Discussing large-scale forays into education and research
In the past two weeks in her posts on MOOCs in the Machine, Jordan Kraemer, our dedicated Web Producer, has been reflecting on how higher education is grappling with MOOCs, or “massive open online classes,” which open up opportunities to those who have been shut out of traditional elite institutions. At the same time, serious questions emerged about the ramifications of trade-offs between saving money and providing high-quality education. Kraemer points out that much of the debate ties into larger arguments about why it is that people have been shut out of education and how concentration of wealth and the neoliberalization of the university are challenging the old equation of supporting open-ended research that ultimately strengthens and supports teaching. She proposes new forms of graduate education in which recent graduates are supported by their universities with teaching jobs, to complete teaching experience, transfer teaching loads from full-time faculty, and support graduate students as they transition into full-time positions.
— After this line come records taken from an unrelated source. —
import Literature.Probability.Percolation.TriUQuadScaleGood
import Literature.Probability.Percolation.MultiscaleSum
import Literature.Probability.Percolation.HalfPlaneArmsUQuad
import Literature.Probability.Percolation.TriUQuadRSW
import HarnessLib

/-!
# The half-plane two-arm probability at two radii: `P ≤ C m / n`

Topic `Literature/Probability/Percolation`; family `crit-perc`, statement **crit-perc.S16**
(`Literature.Probability.Percolation.triTheta_exponent`). The discharge of the named fact
`Nolin2008_halfPlane_twoArm` (`HalfPlaneArmEvents.lean`): at `p = 1/2`, for all `n₀ ≤ m ≤ n`,
`P(two arms of prescribed colours in the upper half-plane from ∂S_m to ∂S_n) ≤ C m / n`
(P. Nolin, EJP 13 (2008), Thm. 24 (i) with Prop. 17 and §4.6; W. Werner, PCMI Lecture 2, first
exercise sheet, "Two-arm exponent in the half-plane", 3; H. Kesten, CMP 109 (1987), Lemma 4).

Proof (Kesten's inner separation, simplified by the real line): by colour switching
(`HalfPlaneArmsUQuad.lean`) it suffices to bound the probability of an open and a closed crossing
of the U-shaped half-annulus `U_{k,N}`. At each scale `s_j = 3^j k`, `j < J ≍ log₃(N/k)`, either
the trimmed good event `Gsc` of `TriUQuadScaleGood.lean` fails (probability `≤ 1/6`, independently
over `j`), or (`TriUQuadScale.lean`) the two crossings yield a window point `(x₀, 0)`,
`|x₀| ≤ 2 s_j`, which is good for `ω` or for `ωᶜ` at scale `N/2` — an event of probability
`≤ C s_j / N` (`real_hpGood_le_div`, `HalfPlaneTwoArmPoint.lean`). Summing the geometric series
(`MultiscaleSum.lean`) gives `C k / N`.

* `radiiL`, `radiiM₁`, `radiiA`, `radiiM₀`, `radii_params` — the scale parameters and their
  arithmetic;
* `shellFin`, `dFin`, disjointness across scales;
* `real_armTwo_le` — `P(open and closed crossings of U_{k,2M'}) ≤ C k / M'`;
* `Nolin2008_halfPlane_twoArm_holds` — the discharge.

## References

* P. Nolin, Near-critical percolation in two dimensions, *Electron. J. Probab.* 13 (2008),
  Thm. 24 (i), Prop. 17, §4.4–§4.6 [arXiv 0711.4948: Thm. 23 (i), Prop. 16] [Nolin2008].
* H. Kesten, Scaling relations for 2D-percolation, *Comm. Math. Phys.* 109 (1987), Lemma 4
  [KestenScalingCMP1987].
* W. Werner, Lectures on two-dimensional critical percolation (2009), Lecture 2, first exercise
  sheet [WernerPCMI2009].
* S. Smirnov, W. Werner, Critical exponents for two-dimensional percolation, *Math. Res. Lett.* 8
  (2001), Thm. 3 (the half-plane exponents as input to the derivative estimates) [SmirnovWernerMRL2001].

## Mathlib / tree

Tree: `Gsc`, `good_subset_gsc`, `armEv_inter_gsc_subset`, `determinedBy_gsc`, `shell`,
`armEv_mono_inner`, `determinedBy_armEv` (`TriUQuadScaleGood.lean`), `real_zev_aev_le`, `uQ`,
`uInnerFinset`, `coe_uInnerFinset` (`TriUQuadScale.lean`), `real_le_sum_firstGood`
(`MultiscaleSum.lean`), `TriQuad.real_not_good_le` (`TriQuadGoodEvent.lean`),
`real_uLRPath_half_le` (`TriUQuadRSW.lean`), `real_domArmEvent_two_le` (`HalfPlaneArmsUQuad.lean`),
`real_hpGood_le_div`, `le_triLRCrossingProb_long_of_rhombus` (`HalfPlaneTwoArmPoint.lean`),
`triLRCrossingProb_half_self`, `triLRCrossingProb_anti_width`. Mathlib: `exists_pow_lt_of_lt_one`.
-/

noncomputable section

open Set MeasureTheory

namespace Literature.Probability.Percolation

open LatticeModels

/-! ### The scale parameters -/

/-- The ratio constant `L = 2 · 3^{K-1} (4 · 3^{K'-1} + 8)`. [folklore] -/
def radiiL (K K' : ℕ) : ℕ := 2 * 3 ^ (K - 1) * (4 * 3 ^ (K' - 1) + 8)

/-- The smallest fence-frame scale (and band width) `M₁ = s / L`. [folklore] -/
def radiiM₁ (K K' s : ℕ) : ℕ := s / radiiL K K'

/-- The reach `A = 2 · 3^{K'-1} M₁` of the fence frames. [folklore] -/
def radiiA (K K' s : ℕ) : ℕ := 2 * 3 ^ (K' - 1) * radiiM₁ K K' s

/-- The tip-separation / smallest protection scale `M₀ = 2(A + M₁) + 2M₁ + 2`. [folklore] -/
def radiiM₀ (K K' s : ℕ) : ℕ := 2 * (radiiA K K' s + radiiM₁ K K' s) + 2 * radiiM₁ K K' s + 2

/-- **Arithmetic of the scale parameters** (`16 L ≤ s`). [folklore] -/
theorem radii_params {K K' s : ℕ} (hs : 16 * radiiL K K' ≤ s) :
    16 ≤ radiiM₁ K K' s ∧
      4 * radiiA K K' s + 2 * radiiM₁ K K' s + 8 ≤ s ∧
      2 * 3 ^ (K - 1) * radiiM₀ K K' s ≤ s ∧
      radiiM₁ K K' s ≤ radiiA K K' s ∧
      2 * s ≤ 6 * radiiL K K' * (radiiM₁ K K' s - 1) ∧
      4 * radiiA K K' s ≤ s := by
  set X : ℕ := 3 ^ (K' - 1) with hX
  set Y : ℕ := 3 ^ (K - 1) with hY
  set L : ℕ := radiiL K K' with hL
  set M : ℕ := radiiM₁ K K' s with hM
  have hX1 : 1 ≤ X := Nat.one_le_pow _ _ (by norm_num)
  have hY1 : 1 ≤ Y := Nat.one_le_pow _ _ (by norm_num)
  have hLdef : L = 2 * Y * (4 * X + 8) := rfl
  have hL1 : 1 ≤ L := by rw [hLdef]; nlinarith
  have hLpos : 0 < L := hL1
  have hML : M * L ≤ s := Nat.div_mul_le_self s L
  have hsML : s < M * L + L := Nat.lt_div_mul_add hLpos
  have hM16 : 16 ≤ M := (Nat.le_div_iff_mul_le hLpos).2 (by linarith)
  have hAdef : radiiA K K' s = 2 * X * M := rfl
  have hM₀def : radiiM₀ K K' s = 2 * (2 * X * M + M) + 2 * M + 2 := rfl
  -- products as atoms
  have hXM : M ≤ X * M := Nat.le_mul_of_pos_left _ hX1
  have hL16 : 8 * X + 16 ≤ L := by rw [hLdef]; nlinarith
  refine ⟨hM16, ?_, ?_, ?_, ?_, ?_⟩
  · -- 4A + 2M + 8 ≤ (8X + 16) M ≤ L M ≤ s
    rw [hAdef]
    have h1 : 4 * (2 * X * M) + 2 * M + 8 ≤ (8 * X + 16) * M := by nlinarith
    have h2 : (8 * X + 16) * M ≤ L * M := Nat.mul_le_mul_right _ hL16
    nlinarith
  · -- 2Y M₀ ≤ 2Y (4X + 6) M ≤ L M ≤ s
    rw [hM₀def]
    have h1 : 2 * (2 * X * M + M) + 2 * M + 2 ≤ (4 * X + 6) * M := by nlinarith
    have h2 : 2 * Y * ((4 * X + 6) * M) ≤ L * M := by rw [hLdef]; nlinarith
    calc 2 * Y * (2 * (2 * X * M + M) + 2 * M + 2) ≤ 2 * Y * ((4 * X + 6) * M) := Nat.mul_le_mul_left _ h1
      _ ≤ L * M := h2
      _ ≤ s := by rw [mul_comm]; exact hML
  · rw [hAdef]; nlinarith
  · -- 2s < 2(M+1)L ≤ 6L(M-1)
    have h1 : 6 * L * (M - 1) = 6 * (M * L) - 6 * L := by
      rw [Nat.mul_sub_one, mul_comm M L, mul_assoc]
    have h2 : 2 * L ≤ M * L := Nat.mul_le_mul_right _ (by omega)
    omega
  · -- 4A = 8 X M ≤ L M ≤ s
    rw [hAdef]
    have : 8 * X * M ≤ L * M := Nat.mul_le_mul_right _ (by omega)
    nlinarith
Part of the issue with MOOCs has to do with questions of scale, and how or whether individual lectures and course preparation can be generalized to large-scale audiences in ways that provide solid instruction without compromising quality. Higher-education depends upon staying current with research, and so far, we do not have enough evidence to support the idea that MOOCs will work or will address all of the concerns emerging from the neoliberalization of the academy. Those of us interested in online interaction and pedagogy will be watching this space closely in the coming year.
Questions of scale also came into play with Daniel Miller’s discussion of doing Eight Comparative Ethnographies. Miller argues that doing several ethnographies at the same time will enable comparative questions that are not possible when investigating one site alone. He provides an example from social network sites. He asks, to what extent are particular behaviors the product of a type of site, a single site, or the intersection of cultures in which a site is embedded? Is the behavior so because it is happening on Facebook or because the participants are Brazilian? A comparative study enables a level of analysis that is more inclusive than that derived from a single study. Expanding scale without compromising the traditions and benefits of ethnographic work remains a challenge for these and other large-scale projects in the future, which have the potential to provide crucial insights.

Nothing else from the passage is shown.